= Description of the task =
Look through the records below and collect all lines that hold the string "modulo".

(Saved data entries)
import Mathlib
import Literature.Computability.AlgebraicComplexity.PermanentIrreducible
import Literature.Computability.AlgebraicComplexity.StandardFamiliesProofs
import Summits.ValiantsHypothesis.ValiantsHypothesis.Theorems.DivisionGapPerCofactorDegreeReductionStubAdditiveCreation
import Summits.ValiantsHypothesis.ValiantsHypothesis.Theorems.DivisionGapPerCofactorDegreeReductionStubRelationComponents
import Summits.ValiantsHypothesis.ValiantsHypothesis.Theorems.DivisionGapPerCofactorDegreeReductionStubParityCofactor
import Summits.ValiantsHypothesis.ValiantsHypothesis.Theorems.PerCofactorDegreeReduction.Negative.TwoTowerStrict

/-!
# Crux `DivisionGap.PerCofactorDegreeReduction` (stmt-ValiantsHypothesis-15046), line `Sketch` —
# stub `stub_twoSignedClassesExist`: two algebraically independent two-signed classes modulo
# the permanent exist for every `n ≥ 2`

**Theorem (`stub_twoSignedClassesExist`).**  Let `n ≥ 2` and split the permanent by the sign of
the permutation, over `ℝ≥0`: `per⁺ := Σ_{sign σ = 1} x^{μ_σ}`, `per⁻ := Σ_{sign σ = -1} x^{μ_σ}`
(`μ_σ` the exponent of `∏_i x_{σ i, i}`).  Then
* `per⁺ + per⁻ = per_n` (over `ℝ≥0`);
* `per⁺ ≠ 0`, `per⁻ ≠ 0`, `deg per⁺ = deg per⁻ = n`;
* over `ℝ`, `per_n ∤ per⁺` and `per_n ∤ per⁻`;
* for cells `a ≠ b`, the real polynomials `x_a · per⁺` and `x_b · per⁺` are algebraically
  independent modulo `per_n`: if `per_n ∣ R(x_a per⁺, x_b per⁺)` for a real `R ∈ ℝ[y₀, y₁]`, then
  `R = 0`.

## Proof

* **Split.**  `sign σ ∈ {1, -1}` and `1 ≠ -1` in `ℤˣ` (`Int.units_ne_iff_eq_neg`), so the odd
  permutations are the non-even ones and `per_n = Σ_σ x^{μ_σ}` (`perPoly_eq_sum_monomial`) splits
  (`Finset.sum_filter_add_sum_filter_not`) — verbatim the argument of
  `ParityCofactor.sum_even_add_sum_odd`, over an arbitrary commutative semiring.
* **Coefficients.**  `ρ ↦ μ_ρ` is injective (`permMonomial_injective`), so the coefficient of
  `Σ_{ρ ∈ S} x^{μ_ρ}` at `μ_σ` is `[σ ∈ S]` (`coeff_permMonomial_permSum`).  The identity is even
  and the transposition `(0 1)` (which needs `n ≥ 2`) is odd, so both halves are nonzero.
* **Degree.**  `deg μ_σ = n` (`PositivityThreshold.degree_permMonomial`), so each half is a form of
  degree `n` (`isHomogeneous_monomial`, `IsHomogeneous.sum`), and a nonzero form of degree `n` has
  total degree `n` (`IsHomogeneous.totalDegree`).
* **Non-divisibility.**  If `Σ_{ρ ∈ S} x^{μ_ρ} = per_n · q` over the domain `ℝ` with `σ ∈ S`,
  `τ ∉ S`, then `q ≠ 0` and degrees add (`totalDegree_mul_of_isDomain`): `n = n + deg q`, so
  `q = C c` (`totalDegree_eq_zero_iff_eq_C`); the coefficient at `μ_τ` reads `0 = 1 · c`
  (`coeff_permMonomial_perPoly`), so `q = 0` — contradiction.
* **Independence.**  Let `P` be a real form of degree `e` with `per_n ∤ P`, `a ≠ b`, and suppose
  `per_n ∣ R(x_a P, x_b P)` with `R ≠ 0`.  Pick a monomial `d` of `R`, of degree `k`.  The
  substituted gates `x_a P`, `x_b P` are forms of degree `1 + e`, so by
  `RelationComponents.stub_relationComponents` the permanent divides
  `R_D(x_a P, x_b P)` for the weighted component `R_D` of weight `D = (1+e)k` (weights
  `(1+e, 1+e)`), which is the ordinary homogeneous component `R_k ≠ 0` of degree `k`
  (`weightedHomogeneousComponent_const`).  For a form `S` of degree `k`,
  `S(x_a P, x_b P) = P^k · S(x_a, x_b)` (`aeval_mul_eq_pow_mul`, monomial by monomial).  The
  permanent is prime (`AdditiveCreation.perPoly_prime`) and does not divide `P`, hence not `P^k`,
  so it divides `T := R_k(x_a, x_b) = rename (0 ↦ a, 1 ↦ b) R_k`, which is nonzero
  (`rename_injective`, `a ≠ b`) and misses every cell `v ∉ {a, b}` (`degreeOf_rename_eq_zero`);
  such a cell exists because `n² ≥ 4 > 2`.  But a nonzero multiple of `per_n` involves every
  variable (`PerCofactorDegreeReductionNegative.not_perPoly_dvd_of_degreeOf_eq_zero`) —
  contradiction.

Design: no definitions; the helper lemmas are stated for an arbitrary finite set `S` of
permutations (and the independence for an arbitrary real form `P ∉ (per_n)`), then specialised.
-/

noncomputable section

= Finished task =
# stub `stub_twoSignedClassesExist`: two algebraically independent two-signed classes modulo
  independent modulo `per_n`: if `per_n ∣ R(x_a per⁺, x_b per⁺)` for a real `R ∈ ℝ[y₀, y₁]`, then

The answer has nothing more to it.